Easy-Listening 70s Feminism in Potiche

03/16/2011 4:00 AM |


Potiche

Directed by Francois Ozon


Meticulously lite, Francois Ozon’s 1977-set retro romp prides itself on taking none of its pop feminism seriously enough to mean much or offend. Traipse along with Catherine Deneuve—as Suzanne, a factory owner’s trophy wife given the reins during labor strife—and a cast of luxuriantly coiffed 70s action figures: Suzanne’s arrogant philandering husband (Fabrice Luchini) and his loyal secretary mistress, a spiteful conservative daughter, an artsy lefty son. Ozon’s snappily edited adaptation of the original play tracks Suzanne’s presto transformation, finding easy laughs in fun-with-chauvinism (especially during her verse-scribbling housewife stage) before marking time with family-business intrigue and limp romantic farce.
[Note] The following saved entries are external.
import Summits.Langlands.Langlands.Theorems.IrreducibilityBySelfDualityIrreducibleOffSectorOfArithmetic
import Summits.Langlands.Langlands.Theorems.IrreducibilityBySelfDualityIrreducibleOffSectorRankThreeRational
import HarnessLib

/-!
# `IrreducibleOffSector` in rank three from L-arithmeticity of `π`, off the essentially self-dual locus
(crux stmt-Langlands-14329 `IrreducibilityBySelfDuality.IrreducibleOffSector`, line `Sketch`;
`--supports` file, STRUCTURAL: no import of the route module)

The rank-three companion of `isIrreducible_rank_two_of_isLArithmetic` (`…OfArithmetic`): for ANY
number field `K` and ANY cuspidal `π` on `GL_3(𝔸_K)` that is not essentially self-dual at Satake level
and is L-ARITHMETIC at almost all unramified places (`e_i(t_{π,v}) ∈ E`, `E ⊂ ℂ` a number field;
Buzzard–Gee 2014 Def. 3.1.4 / Conj. 3.1.6), every a.e.-compatible `ρ : Γ_K → GL_3(ℚ̄_ℓ)` is
irreducible — `ρ` itself is an `E`-rational avatar (`eventually_rational_of_esymm_mem`), so
`isIrreducible_rank_three_of_not_essSelfDual_of_exists_rational` (p117816) applies.  Modulo the
`WeakAbelianSummandHecke` text and Arthur–Clozel (2.2) only.

References: K. Buzzard, T. Gee, LMS LNS 414 (2014), Def. 3.1.4, Conj. 3.1.6; G. Böckle, C.-Y. Hui,
Math. Ann. 393 (2025), Thm. 1.1, §3.2.1.
-/

noncomputable section

set_option linter.dupNamespace false

open scoped NumberField Classical Polynomial
open Filter IsDedekindDomain NumberField Polynomial
open Literature.NumberTheory.Automorphic Literature.NumberTheory.GaloisRepresentations
open Summit.Langlands

namespace Summit.Langlands.Langlands.Theorems.IrreducibleOffSector

/-- **Rank three, off the essentially self-dual locus: L-arithmetic cuspidal `π` have irreducible
avatars** (every number field `K`, EVERY cuspidal `π` on `GL_3(𝔸_K)` that is not essentially
self-dual at Satake level and whose unramified Hecke eigenvalues lie in a number field at almost all
places; no archimedean hypothesis).  Grant the `WeakAbelianSummandHecke` text and Arthur–Clozel
(2.2).  Then every `ρ : Γ_K → GL_3(ℚ̄_ℓ)` Satake–Frobenius compatible with `(π, ι)` at almost all
places is irreducible (`isIrreducible_rank_three_of_not_essSelfDual_of_exists_rational` with the
`E`-rational avatar `ρ₀ := ρ`). [cite: BockleHui2025, Theorem 1.1 and §3.2.1]
[cite: BuzzardGeeLMS2014, Def. 3.1.4] -/
theorem isIrreducible_rank_three_of_not_essSelfDual_of_isLArithmetic
    (hWA : ∀ (K : Type) [Field K] [NumberField K] (h1 : isCompact_glFiniteIntegralLevel 1 K) (ℓ : ℕ) [Fact ℓ.Prime] (n : ℕ) (E : Type) [Field E] [NumberField E] (e : E →+* PadicAlgCl ℓ) (ρ : Literature.NumberTheory.GaloisRepresentations.FramedGaloisRep K (PadicAlgCl ℓ) n), ρ.toGaloisRep.IsSemisimple → (∀ᶠ v in cofinite, ρ.IsUnramifiedAt v ∧ ∃ P : Polynomial E, ρ.HasFrobCharpolyAt v (P.map e)) → ∀ (ψ : Literature.NumberTheory.GaloisRepresentations.FramedGaloisRep K (PadicAlgCl ℓ) 1), (∀ᶠ v in cofinite, ρ.IsUnramifiedAt v ∧ ψ.IsUnramifiedAt v ∧ ∀ 𝔓 ∈ v.primesAbove, ∀ σ : Field.absoluteGaloisGroup K, IsArithFrobAt (NumberField.RingOfIntegers K) σ 𝔓 → ψ.charpoly σ ∣ ρ.charpoly σ) → ∀ (ι : PadicAlgCl ℓ ≃+* ℂ), ∃ χ : Literature.NumberTheory.Automorphic.CuspidalAutomorphicRepData 1 K h1, χ.1.IsRegularAlgebraic ∧ ∀ᶠ v in cofinite, ∃ c : ℂ, χ.1.HasSatakeParamAt v {c} ∧ ψ.IsUnramifiedAt v ∧ ψ.HasFrobCharpolyAt v (Literature.NumberTheory.Automorphic.arithFrobPolyOfSatake ι v.residueCard 1 {c}))
    (h22 : JacquetShalika1981_partialPairL_boundary_repData)
    {K : Type} [Field K] [NumberField K] (h1 : isCompact_glFiniteIntegralLevel 1 K)
    {hcpt : isCompact_glFiniteIntegralLevel 3 K} (π : CuspidalAutomorphicRepData 3 K hcpt)
    (hnsd : ∀ η : CuspidalAutomorphicRepData 1 K h1,
      ¬ ∀ᶠ v : HeightOneSpectrum (𝓞 K) in cofinite, ∀ α : Multiset ℂ, π.1.HasSatakeParamAt v α →
        ∃ c : ℂ, η.1.HasSatakeParamAt v {c} ∧ α.map (fun a => a⁻¹) = α.map (fun a => c * a))
    (hE : ∃ E : Subfield ℂ, FiniteDimensional ℚ E ∧
      ∀ᶠ v : HeightOneSpectrum (𝓞 K) in cofinite, ∀ α : Multiset ℂ, π.1.HasSatakeParamAt v α →
        ∀ i ≤ 3, α.esymm i ∈ E)
    {ℓ : ℕ} [Fact ℓ.Prime] (ι : PadicAlgCl ℓ ≃+* ℂ) (ρ : FramedGaloisRep K (PadicAlgCl ℓ) 3)
    (hρ : ∀ᶠ v : HeightOneSpectrum (𝓞 K) in cofinite, SatakeFrobCompatibleAt ι π.1 ρ v) :
    ρ.toGaloisRep.IsIrreducible := by
  obtain ⟨E, hfd, hE⟩ := hE
  haveI : FiniteDimensional ℚ E := hfd
  haveI : NumberField E := NumberField.mk
  exact isIrreducible_rank_three_of_not_essSelfDual_of_exists_rational hWA h22 h1 π hnsd ι
    ((ι.symm : ℂ ≃+* PadicAlgCl ℓ).toRingHom.comp E.subtype) hρ
    (eventually_rational_of_esymm_mem π.1 ι E hE ρ hρ) ρ hρ

end Summit.Langlands.Langlands.Theorems.IrreducibleOffSector

end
Diverting the eye with candy colors, attractive actors and iconic stars, Ozon’s film relies most upon Deneuve, selectively arch and reasonable as the plain-dealer wrangling her brood and workers. She’s there to acknowledge the silliness while making it ok to watch, her affable amusement a sure sign of the durability of her star persona. The comic stance actually softens as the story progresses, lightly sprinkled with revelations from Suzanne’s racy past and glimmers of a shifting political future. Another axiom, Gerard Depardieu, plays a Communist Party leader with a prior connection to Suzanne, and his bulky grace adds the slightest variety (in speed and body) to a uniformly outfitted movie.


You could chart cultural attitudes in the wary circling by mother and daughter (and secretary), each putting forth her own take on independence and the application of power. But a best-of-the-decade glibness lurks in the shadows, though there’s one nice moment in which betrayal is telegraphed through a change in hairstyle.